龙脊裂谷的死寂,被一种极其微弱、但持续不断的能量嗡鸣所打破。那是K437残破躯体内置的纳米修复系统,在濒临枯竭的能量核心驱动下,所能发出的最后挣扎。如同濒死昆虫的振翅,细微却顽强。
时间在这里失去了意义。只有谷底的风,依旧不知疲倦地穿梭,卷起细微的、带着龙息残留能量的晶尘。K437的意识在彻底的黑暗与短暂的、碎片化的感知之间浮沉。他“看”到纳米机器人如同工蚁般,在焦黑断裂的线路和融化的关节处艰难地工作,利用周围环境中被龙息淬炼过的、蕴含特殊活性能量的矿物微粒,以及他装甲残骸本身的材料,进行着极其缓慢的自我再生。他“感觉”到胸前储藏舱内,那织法者核心散发出的一缕缕温和而浩瀚的能量,如同涓涓细流,滋养着他近乎熄灭的能量核心,维持着这最后的修复进程。
这个过程持续了不知多久。或许数日,或许数周。
当K437的猩红光学传感器再次亮起,虽然光芒黯淡了许多,但他终于能以一种相对完整的感知,重新“看”向这个世界时,他发现自己依旧躺在那个凹陷的坑洞中。外部的装甲勉强恢复了基础的覆盖,但布满了粗糙的、如同疤痕般的修补痕迹,失去了往日流线型的光泽与坚固。内部的系统大部分恢复了基本功能,但性能大幅下降,能量核心的出力不足巅峰时期的三分之一,运动系统也显得有些滞涩。
他尝试着,第一次完全依靠自身的意志(那道“裂缝”依旧存在,并且似乎因为这次彻底的破损与修复,变得更加清晰和稳定),驱动这具伤痕累累的躯体,从坑洞中缓缓站起。
金属关节发出不堪重负的“嘎吱”声,仿佛随时会再次散架。他踉跄了一下,才勉强站稳。
他抬起头,望向裂谷那一线天空。灰暗,却前所未有的……广阔。
一种奇异的感觉,涌上他新生的、完全自主的意识核心。
没有A0冰冷的指令。
没有生物芯片无声的监控与修正。
没有必须完成的任务目标。
没有对杀戮的排斥,也没有对放走的愧疚。
只有……存在。
他,K437,或者说,一个尚未有名字的、由钢铁与苦难糅合而成的意识,独自站立在这片荒芜的龙族废墟之中。
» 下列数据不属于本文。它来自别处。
import Summits.ValiantsHypothesis.ValiantsHypothesis.Theorems.SymPencilPerFourCrossSixQuadratic
import Mathlib.LinearAlgebra.Matrix.ToLinearEquiv
import Mathlib.LinearAlgebra.FiniteDimensional.Lemmas

/-!
# Route `SymPencil` — the one-row endgame on the cross space: a split quadratic `6`-space admits
# no nilpotent skew map with isotropic image and isotropic kernel, and the flow-invariance /
# NC1 identities of the cross cell produce one (`--supports` stmt-ValiantsHypothesis-5674
# `SdcSuperquadratic`; size-`27` cell `(10,6,6)`, rung currency only, nothing here bears on
# `VP ≠ VNP`)

Abstract linear algebra over a field `k` of characteristic `0`, on `R = k^{2×3}` (the block
«rows `1,2` × columns `1,2,3`» of a `4 × 4` matrix) with the quadratic form
`q_A(r) = r₁ᵀ A r₂` (`A` symmetric invertible `3 × 3`; polar form `β_A`), and on `X = k × R`
(the extra coordinate `ω` is the entry `(3,0)`).  This is the shape of the cubic
`per [a; ·]` on the space `{x₃' = 0}` met by the affine lever of the cross space
`V× = row 0 ⊕ k E₁₀ ⊕ k E₂₀` (`SymPencilAffineKernelLever`, `SymPencilPerFourCrossSixFront`):
`F(ω, r) = ω · q_A(r)` with `A = A(a') = [[0,a₃,a₂],[a₃,0,a₁],[a₂,a₁,0]]`.

* `false_of_skew_isotropic` (the PARITY lemma): there is no linear `Y : R → R` with
  `β(r, Y r) = 0` (skew), `q(Y r) = 0` (isotropic image) and `q = 0` on `ker Y` (isotropic kernel).
  Proof: both `im Y` and `ker Y` are isotropic, hence of dimension `≤ 3`, so both have dimension
  `3` and `im Y = ker Y` (`Y² = 0` by skewness); then `(i, j) ↦ β(Y rᵢ, rⱼ)` on preimages of a
  basis of `im Y` is an antisymmetric `3 × 3` matrix, hence singular, and a kernel vector gives
  `r` with `Y r ≠ 0` and `β(Y r, ·) = 0` — contradicting non-degeneracy.
* `false_of_cross_endgame`: if a linear `K' : X → X` satisfies the FLOW INVARIANCE
  `F(x + t K' x) = F(x)` (all `x, t`) and the NC1 identity `d · Θ(x)[K' x] = κ · F(x)` with
  `Θ(x)[y] = u(x)ᵀ C(y) u(x)` (`u` linear, `C` symmetric-valued linear, `d κ ≠ 0`), then `False`:
  the invariance forces `K'(ω, r) = (0, Y r)` with `Y` skew and of isotropic image (the Lie
  stabiliser of `ω · q(r)` is `k ⊕ co(q)`, and constancy along the straight line kills the
  scalar parts), and the `ω`-linear part of NC1 reads `κ q(r) = 2d · u(e)ᵀ C(0, Y r) u(0, r)`, so
  `q` vanishes on `ker Y`.

In the cell `(10,6,6)` these hypotheses are produced by the base-point pencil identity at
`t · a` (`a ∈ row 0`) together with `det (D + t CL a) = det D` (algebraically closed field,
`SymPencilBasePointDetConst`).  No definitions (the forms are passed as functions with their
defining equations), no named facts. [folklore]
-/

noncomputable section

-- single-conjunct layout: Sub = Summit, duplicated namespace component intended
set_option linter.dupNamespace false

namespace Summit.ValiantsHypothesis.ValiantsHypothesis.Theorems.SymPencilPerFourCrossSixEndgame

open Matrix Module
open Summit.ValiantsHypothesis.ValiantsHypothesis.Theorems.SymPencilPerFourCrossSixQuadratic

universe u

variable {k : Type u} [Field k]

/-! ### The parity lemma -/

section Parity

variable [CharZero k] (A : Matrix (Fin 3) (Fin 3) k)
  (q : (Fin 2 × Fin 3 → k) → k) (β : (Fin 2 × Fin 3 → k) → (Fin 2 × Fin 3 → k) → k)

/-- **The parity lemma.**  On the split quadratic `6`-space `(k^{2×3}, q_A)` there is no linear
`Y` with `β(r, Y r) = 0` for all `r` (skew), `q(Y r) = 0` for all `r` (isotropic image) and
`q = 0` on `ker Y`: image and kernel would be complementary-dimensional isotropic spaces, hence
`im Y = ker Y` Lagrangian, and `β(Y·, ·)` would be a non-degenerate ALTERNATING form on the
`3`-dimensional quotient. [folklore] -/
theorem false_of_skew_isotropic (hAs : Aᵀ = A) (hA : IsUnit A.det)
    (hq : ∀ r : Fin 2 × Fin 3 → k, q r = ∑ i, ∑ j, r (0, i) * A i j * r (1, j))
    (hβ : ∀ r s : Fin 2 × Fin 3 → k,
      β r s = ∑ i, ∑ j, (r (0, i) * A i j * s (1, j) + s (0, i) * A i j * r (1, j)))
    (Y : (Fin 2 × Fin 3 → k) →ₗ[k] (Fin 2 × Fin 3 → k))
    (hskew : ∀ r, β r (Y r) = 0) (hiso : ∀ r, q (Y r) = 0) (hker : ∀ r, Y r = 0 → q r = 0) :
    False := by
  classical
  obtain ⟨B, hB⟩ := exists_bilinForm A q β hq hβ
  have hcomm : ∀ r s, B r s = B s r := fun r s => by rw [hB, hB, β_comm A q β hq hβ]
  have hpolar : ∀ r s, B r s = q (r + s) - q r - q s := fun r s => by
    rw [hB, β_eq A q β hq hβ]
  have hnd : ∀ s, (∀ r, B r s = 0) → s = 0 := fun s hs =>
    eq_zero_of_β_eq_zero A β hAs hA hβ s fun r => by rw [← hB]; exact hs r
  -- polarised skewness and isotropy
  have hsk : ∀ r s, B r (Y s) = -B (Y r) s := by
    intro r s
    have h := hskew (r + s)
    rw [← hB, map_add, map_add, LinearMap.add_apply, map_add, map_add] at h
    have h1 := hskew r
    have h2 := hskew s
    rw [← hB] at h1 h2
    rw [hcomm (Y r) s]
    linear_combination h - h1 - h2
  have hisoB : ∀ r s, B (Y r) (Y s) = 0 := by
    intro r s
    rw [hpolar, ← map_add, hiso, hiso, hiso]; ring
  have hY2 : ∀ s, Y (Y s) = 0 := fun s => hnd _ fun r => by rw [hsk, hisoB, neg_zero]
  have hRK : LinearMap.range Y ≤ LinearMap.ker Y := by
    rintro _ ⟨s, rfl⟩
    exact LinearMap.mem_ker.2 (hY2 s)
  -- dimensions: `im Y = ker Y`, both of dimension `3`
  have hK3 : finrank k (LinearMap.ker Y) ≤ 3 :=
    finrank_le_three_of_isotropic A q β hAs hA hq hβ _ fun r hr => hker r (LinearMap.mem_ker.1 hr)
  have hR3 : finrank k (LinearMap.range Y) ≤ 3 :=
    finrank_le_three_of_isotropic A q β hAs hA hq hβ _ (by rintro _ ⟨s, rfl⟩; exact hiso s)
  have hsum := LinearMap.finrank_range_add_finrank_ker Y
  have h6 : finrank k (Fin 2 × Fin 3 → k) = 6 := by
    simp [Module.finrank_fintype_fun_eq_card]
  rw [h6] at hsum
  have hR : finrank k (LinearMap.range Y) = 3 := by omega
  have hKeq : LinearMap.range Y = LinearMap.ker Y :=
    Submodule.eq_of_le_of_finrank_eq hRK (by omega)
  -- a basis of `im Y` and preimages
  let bY := Module.finBasisOfFinrankEq k (LinearMap.range Y) hR
  have hpre : ∀ i, ∃ r, Y r = (bY i : Fin 2 × Fin 3 → k) := fun i => by
    obtain ⟨r, hr⟩ := (bY i).2
    exact ⟨r, hr⟩
  choose rv hrv using hpre
  -- the antisymmetric `3 × 3` matrix `β (Y rvᵢ, rvⱼ)` is singular
  let M : Matrix (Fin 3) (Fin 3) k := Matrix.of fun i j => B (Y (rv i)) (rv j)
  have hMt : Mᵀ = -M := by
    ext i j
    simp only [M, Matrix.transpose_apply, Matrix.of_apply, Matrix.neg_apply]
    rw [hcomm, hsk]
  have hdet : M.det = 0 := by
    have h := Matrix.det_transpose M
    rw [hMt, Matrix.det_neg, Fintype.card_fin] at h
    norm_num at h
    linear_combination (-1 / 2 : k) * h
  obtain ⟨c, hc0, hMc⟩ := Matrix.exists_mulVec_eq_zero_iff.2 hdet
  -- `r := Σ cᵢ rvᵢ` has `Y r ≠ 0` but `β (Y r, ·) = 0`
  set r : Fin 2 × Fin 3 → k := ∑ i, c i • rv i with hr
  have hYr : Y r = ∑ i, c i • (bY i : Fin 2 × Fin 3 → k) := by
    simp only [hr, map_sum, map_smul, hrv]
  have hYr_ne : Y r ≠ 0 := by
    intro h0
    apply hc0
    have hli := bY.linearIndependent
    rw [Fintype.linearIndependent_iff] at hli
    refine funext fun i => hli c ?_ i
    apply Subtype.ext
    rw [Submodule.coe_sum, Submodule.coe_zero, ← h0, hYr]
    simp
  have hrow : ∀ j, B (Y r) (rv j) = 0 := by
    intro j
    have hj := congr_fun hMc j
    rw [Pi.zero_apply, Matrix.mulVec, dotProduct] at hj
    have hexp : B (Y r) (rv j) = ∑ i, c i * M i j := by
      rw [hr, map_sum, map_sum, LinearMap.sum_apply]
      refine Finset.sum_congr rfl fun i _ => ?_
      rw [map_smul, map_smul, LinearMap.smul_apply, smul_eq_mul]
      simp only [M, Matrix.of_apply]
    have hanti : ∀ i, M i j = -M j i := fun i => by
      have := congr_fun (congr_fun hMt j) i
      simpa [Matrix.transpose_apply] using this
    rw [hexp]
    calc ∑ i, c i * M i j = -∑ i, M j i * c i := by
          rw [← Finset.sum_neg_distrib]
          exact Finset.sum_congr rfl fun i _ => by rw [hanti]; ring
      _ = 0 := by rw [hj, neg_zero]
  have horth : ∀ s, B (Y r) s = 0 := by
    intro s
    have hYs : Y s ∈ LinearMap.range Y := ⟨s, rfl⟩
    set s₀ : Fin 2 × Fin 3 → k := ∑ i, (bY.repr ⟨Y s, hYs⟩ i) • rv i with hs₀
    have hYs₀ : Y s₀ = Y s := by
      have h := bY.sum_repr ⟨Y s, hYs⟩
      have h' := congr_arg Subtype.val h
      rw [Submodule.coe_sum] at h'
      simp only [Submodule.coe_smul] at h'
      rw [hs₀, map_sum]
      simp only [map_smul, hrv]
      exact h'
    have hdiff : s - s₀ ∈ LinearMap.ker Y := by
      rw [LinearMap.mem_ker, map_sub, hYs₀, sub_self]
    rw [← hKeq] at hdiff
    obtain ⟨w, hw⟩ := hdiff
    have hs : s = s₀ + Y w := by rw [hw]; abel
    rw [hs, map_add, hisoB, add_zero, hs₀, map_sum]
    refine Finset.sum_eq_zero fun i _ => ?_
    rw [map_smul, hrow, smul_zero]
  exact hYr_ne (hnd _ fun s => by rw [hcomm]; exact horth s)

end Parity


/-! ### The cross endgame -/

section Endgame

variable [CharZero k] (A : Matrix (Fin 3) (Fin 3) k)
  (q : (Fin 2 × Fin 3 → k) → k) (β : (Fin 2 × Fin 3 → k) → (Fin 2 × Fin 3 → k) → k)

/-- **The cross endgame.**  On `X = k × k^{2×3}` with the cubic `F(ω, r) = ω · q_A(r)` (`A`
symmetric invertible), no linear `K' : X → X` satisfies the flow invariance
`F(x + t K' x) = F(x)` for all `x, t` together with an NC1-type identity
`d · Θ(x)[K' x] = κ · F(x)` whose left side is linear in `K' x` (here
`Θ(x)[y] = u(x)ᵀ C(y) u(x)` with `C` linear), `d, κ ≠ 0`.  Indeed the invariance forces
`K'(ω, r) = (0, Y r)` with `Y` skew for `β_A` and of `q_A`-isotropic image, and the identity at
`x = (1, r)` with `Y r = 0` gives `q_A(r) = 0` on `ker Y`; contradiction by
`false_of_skew_isotropic`. [folklore] -/
theorem false_of_cross_endgame (hAs : Aᵀ = A) (hA : IsUnit A.det)
    (hq : ∀ r : Fin 2 × Fin 3 → k, q r = ∑ i, ∑ j, r (0, i) * A i j * r (1, j))
    (hβ : ∀ r s : Fin 2 × Fin 3 → k,
      β r s = ∑ i, ∑ j, (r (0, i) * A i j * s (1, j) + s (0, i) * A i j * r (1, j)))
    (K' : (k × (Fin 2 × Fin 3 → k)) →ₗ[k] (k × (Fin 2 × Fin 3 → k)))
    {ι' : Type*} (u : (k × (Fin 2 × Fin 3 → k)) → (ι' → k)) [Fintype ι']
    (Cm : (k × (Fin 2 × Fin 3 → k)) →ₗ[k] Matrix ι' ι' k) {d κ : k} (hκ : κ ≠ 0)
    (hflow : ∀ (x : k × (Fin 2 × Fin 3 → k)) (t : k),
      (x + t • K' x).1 * q (x + t • K' x).2 = x.1 * q x.2)
    (hNC : ∀ x : k × (Fin 2 × Fin 3 → k), d * (u x ⬝ᵥ Cm (K' x) *ᵥ u x) = κ * (x.1 * q x.2)) :
    False := by
  -- the three coefficient identities of the flow invariance
  have hco : ∀ x : k × (Fin 2 × Fin 3 → k),
      (K' x).1 * q x.2 + x.1 * β x.2 (K' x).2 = 0 ∧
      (K' x).1 * β x.2 (K' x).2 + x.1 * q (K' x).2 = 0 ∧ (K' x).1 * q (K' x).2 = 0 := by
    intro x
    refine cubic_coeffs_eq_zero fun t => ?_
    have h := hflow x t
    rw [Prod.fst_add, Prod.snd_add, Prod.smul_fst, Prod.smul_snd, smul_eq_mul,
      q_add_smul A q β hq hβ] at h
    linear_combination h
  -- `φ = 0`: the `ω`-component of `K'(0, r)` vanishes
  let φ : (Fin 2 × Fin 3 → k) →ₗ[k] k :=
    LinearMap.fst k k (Fin 2 × Fin 3 → k) ∘ₗ K' ∘ₗ LinearMap.inr k k (Fin 2 × Fin 3 → k)
  have hφ : ∀ r, φ r = (K' (0, r)).1 := fun r => rfl
  have hφ0 : φ = 0 := linear_eq_zero_of_mul_q A q β hA hq hβ φ fun r => by
    have h := (hco ((0 : k), r)).1
    rw [zero_mul, add_zero] at h
    rw [hφ]; exact h
  have hK1 : ∀ r, (K' ((0 : k), r)).1 = 0 := fun r => by
    rw [← hφ, hφ0, LinearMap.zero_apply]
  -- `K'(ω, r) = ω K'(1,0) + K'(0,r) =: (ω α, ω ψ + Y r)`
  have hdec : ∀ (ω : k) (r : Fin 2 × Fin 3 → k),
      K' (ω, r) = ω • K' (1, 0) + K' (0, r) := by
    intro ω r
    have : ((ω, r) : k × (Fin 2 × Fin 3 → k)) =
        ω • ((1 : k), (0 : Fin 2 × Fin 3 → k)) + ((0 : k), r) := by
      ext <;> simp
    rw [this, map_add, map_smul]
  set α : k := (K' ((1 : k), (0 : Fin 2 × Fin 3 → k))).1 with hαdef
  set ψ : Fin 2 × Fin 3 → k := (K' ((1 : k), (0 : Fin 2 × Fin 3 → k))).2 with hψdef
  let Y : (Fin 2 × Fin 3 → k) →ₗ[k] (Fin 2 × Fin 3 → k) :=
    LinearMap.snd k k (Fin 2 × Fin 3 → k) ∘ₗ K' ∘ₗ LinearMap.inr k k (Fin 2 × Fin 3 → k)
  have hY : ∀ r, Y r = (K' (0, r)).2 := fun r => rfl
  have hK'1 : ∀ (ω : k) (r : Fin 2 × Fin 3 → k), (K' (ω, r)).1 = ω * α := by
    intro ω r
    rw [hdec, Prod.fst_add, Prod.smul_fst, hK1, add_zero, smul_eq_mul]
  have hK'2 : ∀ (ω : k) (r : Fin 2 × Fin 3 → k), (K' (ω, r)).2 = Y r + ω • ψ := by
    intro ω r
    rw [hdec, Prod.snd_add, Prod.smul_snd, hY, add_comm]
  -- `ψ = 0`
  have hc1 : ∀ (ω : k) (r : Fin 2 × Fin 3 → k),
      ω * α * q r + ω * (β r (Y r) + ω * β r ψ) = 0 := by
    intro ω r
    have h := (hco (ω, r)).1
    rw [hK'1, hK'2, β_add_smul_right A β hβ] at h
    exact h
  have hψβ : ∀ r, β r ψ = 0 := by
    intro r
    have h1 := hc1 1 r
    have h2 := hc1 (-1) r
    linear_combination (1 / 2 : k) * h1 + (1 / 2 : k) * h2
  have hψ : ψ = 0 := eq_zero_of_β_eq_zero A β hAs hA hβ ψ hψβ
  -- `α = 0`
  have hE1 : ∀ r, α * q r + β r (Y r) = 0 := by
    intro r
    have h := hc1 1 r
    rw [hψβ] at h
    linear_combination h
  have hc2 : ∀ r, α * β r (Y r) + q (Y r) = 0 := by
    intro r
    have h := (hco ((1 : k), r)).2.1
    rw [hK'1, hK'2, hψ, smul_zero, add_zero, one_mul, one_mul] at h
    exact h
  have hc3 : ∀ r, α * q (Y r) = 0 := by
    intro r
    have h := (hco ((1 : k), r)).2.2
    rw [hK'1, hK'2, hψ, smul_zero, add_zero, one_mul] at h
    exact h
  obtain ⟨r₁, hr₁⟩ := exists_q_ne_zero A q hA hq
  have hα : α = 0 := by
    have e1 := hE1 r₁
    have e2 := hc2 r₁
    have e3 := hc3 r₁
    have h3 : α ^ 3 * q r₁ = 0 := by linear_combination e3 - α * e2 + α ^ 2 * e1
    exact (pow_eq_zero_iff three_ne_zero).1 ((mul_eq_zero.1 h3).resolve_right hr₁)
  have hskew : ∀ r, β r (Y r) = 0 := fun r => by
    have h := hE1 r
    rwa [hα, zero_mul, zero_add] at h
  have hiso : ∀ r, q (Y r) = 0 := fun r => by
    have h := hc2 r
    rwa [hα, zero_mul, zero_add] at h
  -- `K'(ω, r) = (0, Y r)`; NC1 at `(1, r)` with `Y r = 0` gives `q r = 0`
  have hker : ∀ r, Y r = 0 → q r = 0 := by
    intro r hr0
    have h := hNC ((1 : k), r)
    have hK0 : K' ((1 : k), r) = 0 := by
      ext
      · rw [hK'1, hα, mul_zero, Prod.fst_zero]
      · rw [hK'2, hψ, smul_zero, add_zero, hr0, Prod.snd_zero]
    rw [hK0, map_zero, Matrix.zero_mulVec, dotProduct_zero, mul_zero, one_mul] at h
    exact (mul_eq_zero.1 h.symm).resolve_left hκ
  exact false_of_skew_isotropic A q β hAs hA hq hβ Y hskew hiso hker

end Endgame

end Summit.ValiantsHypothesis.ValiantsHypothesis.Theorems.SymPencilPerFourCrossSixEndgame

end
他破损,他弱小,他前途未卜。
但他是……自由的。
这种自由,并非喜悦,而是一种沉重的、空茫的、带着刺骨寒意的空旷感。如同一个自幼被囚禁于牢笼的人,突然被扔进了无边无际的荒野,失去了所有的指引与边界,只剩下自身和脚下未知的道路。
他该去哪里?他该做什么?
没有答案。
他沉默地站立了许久,然后,迈出了第一步。脚步沉重而缓慢,踏在琉璃化的地面上,发出空洞的回响。他没有明确的方向,只是本能地朝着裂谷的一端走去,想要离开这片埋葬了他过去、也催生了他新生的死亡之地。
他的流浪,就此开始。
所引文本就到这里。